Human beings are exposed to plastic debris through the consumption of seafood and drinking water and via contact with food and beverage packaging and other materials, such as PPE. The accumulation of MPs in humans presents potential health risks, including cytotoxicity, hypersensitivity, unwanted immune responses, and acute responses, such as hemolysis. In the scientific literature, it is possible to observe experiments conducted to investigate cellular responses upon contact with primary and secondary polypropylene microplastics (PP) of approximately ~20 μm and 25–200 μm, respectively [58].
The results showed that the presence of PP particles in the medium, especially those below 20 μm, were cytotoxic, and that this toxicity was caused by an increase in ROS (reactive oxygen species) and occurred as a function of size and concentration. However, larger PP particles and PP powder particles showed less cytotoxicity. The authors concluded that cells that come into direct contact with PP particles pose a potential health risk via the induction of cytokine production from immune cells rather than direct toxicity to cells. They noted that there are thousands of other types of plastic in various concentrations and size configurations that should be studied [58].
Experiences and successes in Wuhan suggest that improving the emergency management system for medical waste is crucial to mitigating risks to human health. Therefore, the following four steps can be followed: (1) implementing a sophisticated medical data system, (2) improving hospitals’ medical waste storage capacities to handle significant increases during emergencies; (3) developing emergency plans to coordinate disposal resources across the region; and (4) strengthening Wuhan’s emergency response capacity through collaboration and support from other areas in the country [26].

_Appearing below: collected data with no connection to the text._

import Literature.Geometry.Riemannian.TwistorBundleMaps
import Literature.Geometry.Riemannian.TwistorChartTransport
import HarnessLib

/-!
# The twistor space of an oriented Riemannian 4-manifold: the package (`exists_twistorSpace_holds`)

Discharge of the named fact `exists_twistorSpace` of `TwistorPackage.lean`
(Atiyah–Hitchin–Singer 1978, §4; Besse 1987, 13.44 and 13.63; Fine–Panov 2009, Prop. 2.1;
Fine–Krasnov–Panov 2014, §4.1, Lemma 12 and Remark 13): for every smooth oriented Riemannian
4-manifold `(M, o, g)` the sphere bundle `Z = S(Λ⁺M)` with its projection, fibrewise antipodal
map and coupling 2-form is a `TwistorPackage M` satisfying `IsTwistorSpaceOf g o`.

Assembly of the construction of the sibling files:
* `TwistorFrames` (F), `TwistorBundle` (B), `TwistorBundleMaps` (B′) — the total space
  `twistorTotal g hg o` (a `FiberBundleCore` over `M` with fibre `S²` indexed by the positive
  orthonormal frames, `ℝ⁶`-charts, `IsManifold (𝓡 6) ∞`), smoothness of the trivialisations,
  of the projection (a surjective submersion with fibres `S²`) and of the antipodal map `τ`;
* `TwistorCouplingModel` (V-c), `TwistorChartConnection` (V-b), `TwistorChartGauge` (V-d),
  `TwistorChartTransport` (T) — the minimal-coupling form `couplingForm g ∇ e` of a frame on
  `M × S²` is, over a chart, the pull-back of the closed smooth model form; two frames give
  gauge-related model forms.

Here: the coupling form `twistorOmega` of `Z` is DEFINED at `z` as the pull-back of
`couplingForm g ∇ e_F` along the trivialisation of the frame `F` chosen at `π z`; it does not
depend on the frame (`pullback_triv_eq_of_mem`, gauge covariance), hence equals near every point
the pull-back of a smooth closed model form along a smooth chart map (`twistorOmega_eq_chi`),
which gives smoothness, closedness (`d` commutes with pull-backs, `mextDeriv_pullback_apply`,
and the model form is closed on tangent triples), `τ^*ω = -ω` (the antipodal symmetry of the model
form) and vertical non-degeneracy (`(2π)⁻¹ ×` the area form of the fibre). The local
diffeomorphisms `π⁻¹(U) ≅ U × S²` of `IsTwistorSpaceOf` are the trivialisations, and the
tautological complex structure is `J z = J_ζ(e_F(π z))` read in the frame at `π z`
(frame-independent by `TwistorFrame.frameComplexStructure_eq`).

## References

* M. F. Atiyah, N. J. Hitchin, I. M. Singer, *Self-duality in four-dimensional Riemannian
  geometry*, Proc. R. Soc. A 362 (1978), §4. [AtiyahHitchinSinger1978]
* A. L. Besse, *Einstein manifolds* (1987), 13.44, 13.63. [Besse1987]
* J. Fine, D. Panov, J. Differential Geom. 82 (2009), §2.1, Prop. 2.1. [FinePanov2009]
* J. Fine, K. Krasnov, D. Panov, New York J. Math. 20 (2014), §4.1, Lemma 12, Remark 13.
  [FineKrasnovPanov2014]
-/

noncomputable section

open Bundle Set Function Filter TopologicalSpace
open scoped Manifold ContDiff Topology Matrix BigOperators

namespace Literature.Geometry.Riemannian

open Literature.Geometry.Lorentzian (PseudoRiemannianMetric)
open Literature.Geometry.Lorentzian.PseudoRiemannianMetric
open Literature.Geometry.Kaehler
open Literature.Topology.FourManifolds (SmoothOrientation)
open TwistorChart

/-- Local notation: the model space `ℝ⁴`. -/
local notation "E4" => EuclideanSpace ℝ (Fin 4)
/-- Local notation: `ℝ³` as a Euclidean space. -/
local notation "E3" => EuclideanSpace ℝ (Fin 3)
/-- Local notation: `ℝ²`, the model of the fibre sphere. -/
local notation "E2" => EuclideanSpace ℝ (Fin 2)
/-- Local notation: `ℝ³` as plain vectors. -/
local notation "R3" => Fin 3 → ℝ
/-- Local notation: the unit 2-sphere in `ℝ³`. -/
local notation "𝕊²" => (Metric.sphere (0 : EuclideanSpace ℝ (Fin 3)) 1)

universe u

variable {M : Type u} [TopologicalSpace M] [ChartedSpace (EuclideanSpace ℝ (Fin 4)) M]
  [IsManifold (𝓡 4) ∞ M]
  (g : PseudoRiemannianMetric (𝓡 4) ∞ E4 (TangentSpace (𝓡 4) : M → Type _))
  (hg : g.IsRiemannian) (o : SmoothOrientation (𝓡 4) M)

/-! ### Charts adapted to a pair of frames -/

variable {g o} in
/-- The preferred chart of `M` at `x` restricted to the common domain of two twistor frames.
[folklore] -/
def frameChart (F F' : TwistorFrame g o) (x : M) : OpenPartialHomeomorph M E4 :=
  (chartAt E4 x).restr ((F.U : Set M) ∩ F'.U)

variable {g o} in
/-- The adapted chart belongs to the maximal atlas (restriction of a chart to an open set).
[folklore] -/
theorem frameChart_mem_maximalAtlas (F F' : TwistorFrame g o) (x : M) :
    frameChart F F' x ∈ IsManifold.maximalAtlas (𝓡 4) ∞ M :=
  restr_mem_maximalAtlas (contDiffGroupoid ∞ (𝓡 4)) (IsManifold.chart_mem_maximalAtlas x)
    (F.U.isOpen.inter F'.U.isOpen)

variable {g o} in
/-- The source of the adapted chart. [folklore] -/
theorem frameChart_source (F F' : TwistorFrame g o) (x : M) :
    (frameChart F F' x).source = (chartAt E4 x).source ∩ ((F.U : Set M) ∩ F'.U) := by
  rw [frameChart, OpenPartialHomeomorph.restr_source, (F.U.isOpen.inter F'.U.isOpen).interior_eq]

variable {g o} in
/-- The source of the adapted chart lies in the domain of the first frame. [folklore] -/
theorem frameChart_source_subset_left (F F' : TwistorFrame g o) (x : M) :
    (frameChart F F' x).source ⊆ F.U := fun y hy ↦ by
  rw [frameChart_source] at hy
  exact hy.2.1

variable {g o} in
/-- The source of the adapted chart lies in the domain of the second frame. [folklore] -/
theorem frameChart_source_subset_right (F F' : TwistorFrame g o) (x : M) :
    (frameChart F F' x).source ⊆ F'.U := fun y hy ↦ by
  rw [frameChart_source] at hy
  exact hy.2.2

variable {g o} in
/-- The centre lies in the source of the adapted chart. [folklore] -/
theorem mem_frameChart_source {F F' : TwistorFrame g o} {x : M} (hx : x ∈ F.U) (hx' : x ∈ F'.U) :
    x ∈ (frameChart F F' x).source := by
  rw [frameChart_source]
  exact ⟨mem_chart_source E4 x, hx, hx'⟩

/-! ### The trivialisations and their chart maps -/

/-- The local trivialisation of the twistor bundle attached to the frame `F`, as a map
`Z → M × S²`. [cite: AtiyahHitchinSinger1978, §4] -/
abbrev triv (F : TwistorFrame g o) : twistorTotal g hg o → M × 𝕊² :=
  (twistorCore g hg o).localTriv F

/-- The first component of a trivialisation is the projection. [folklore] -/
theorem triv_fst (F : TwistorFrame g o) (z : twistorTotal g hg o) : (triv g hg o F z).1 = z.proj :=
  rfl

/-- The second component of a trivialisation is the coordinate change from the frame at `π z`.
[folklore] -/
theorem triv_snd (F : TwistorFrame g o) (z : twistorTotal g hg o) :
    (triv g hg o F z).2 = twistorCoordChange (twistorFrameAt g hg o z.proj) F z.proj z.2 :=
  rfl

/-- The fibre coordinate of a point of the total space, a point of `S²` (the coordinate in the
trivialisation of the frame chosen at its base point). [folklore] -/
abbrev fiberCoord (z : twistorTotal g hg o) : 𝕊² := z.2

/-- A trivialisation is differentiable over its base set. [folklore] -/
theorem mdifferentiableAt_triv (F : TwistorFrame g o) {z : twistorTotal g hg o} (hz : z.proj ∈ F.U) :
    MDifferentiableAt (𝓡 6) ((𝓡 4).prod (𝓡 2)) (triv g hg o F) z :=
  (contMDiffAt_localTriv g hg o F (((twistorCore g hg o).mem_localTriv_source F z).2 hz)).mdifferentiableAt
    (by simp)

/-- A trivialisation is smooth over its base set. [folklore] -/
theorem contMDiffAt_triv (F : TwistorFrame g o) {z : twistorTotal g hg o} (hz : z.proj ∈ F.U) :
    ContMDiffAt (𝓡 6) ((𝓡 4).prod (𝓡 2)) ∞ (triv g hg o F) z :=
  contMDiffAt_localTriv g hg o F (((twistorCore g hg o).mem_localTriv_source F z).2 hz)

/-- Points near `z` project into any open set containing `π z`. [folklore] -/
theorem eventually_proj_mem {V : Set M} (hV : IsOpen V) {z : twistorTotal g hg o} (hz : z.proj ∈ V) :
    ∀ᶠ z' in 𝓝 z, z'.proj ∈ V :=
  (contMDiff_twistorProj g hg o).continuous.continuousAt.preimage_mem_nhds (hV.mem_nhds hz)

3.1. Sustainable Personal Protective Equipment to Mitigate Environmental Impacts

Life cycle assessments (LCAs) study environmental aspects and possible impacts on the environment through the life cycle of a product, that is, from the cradle to the grave, from the acquisition of the raw material and through the production system to its use and final disposal. Through the analysis of environmental impacts, such as climate change, the depletion of fossil fuels, the depletion of water, marine and freshwater ecotoxicity, and marine and freshwater eutrophication, it is possible to measure how much something will harm the environment from the extraction of raw materials until its conception and final disposition [59].
Personal Protective Equipment is important to discuss since its use in the face of the COVID-19 pandemic has become essential. Research regarding the use of life cycle assessments, measured emissions, and the waste generated from locally produced reusable face masks and disposable surgical face masks has also been conducted. The results of the LCAs of both show that the use of a reusable embedded filtration layer (EFL) face mask will generate less waste and will have an impact of at least 30% less among the impact categories considered when compared to the use of single-use surgical mask, indicating it as a popular alternative to the use of reusable masks to mitigate environmental impacts [60].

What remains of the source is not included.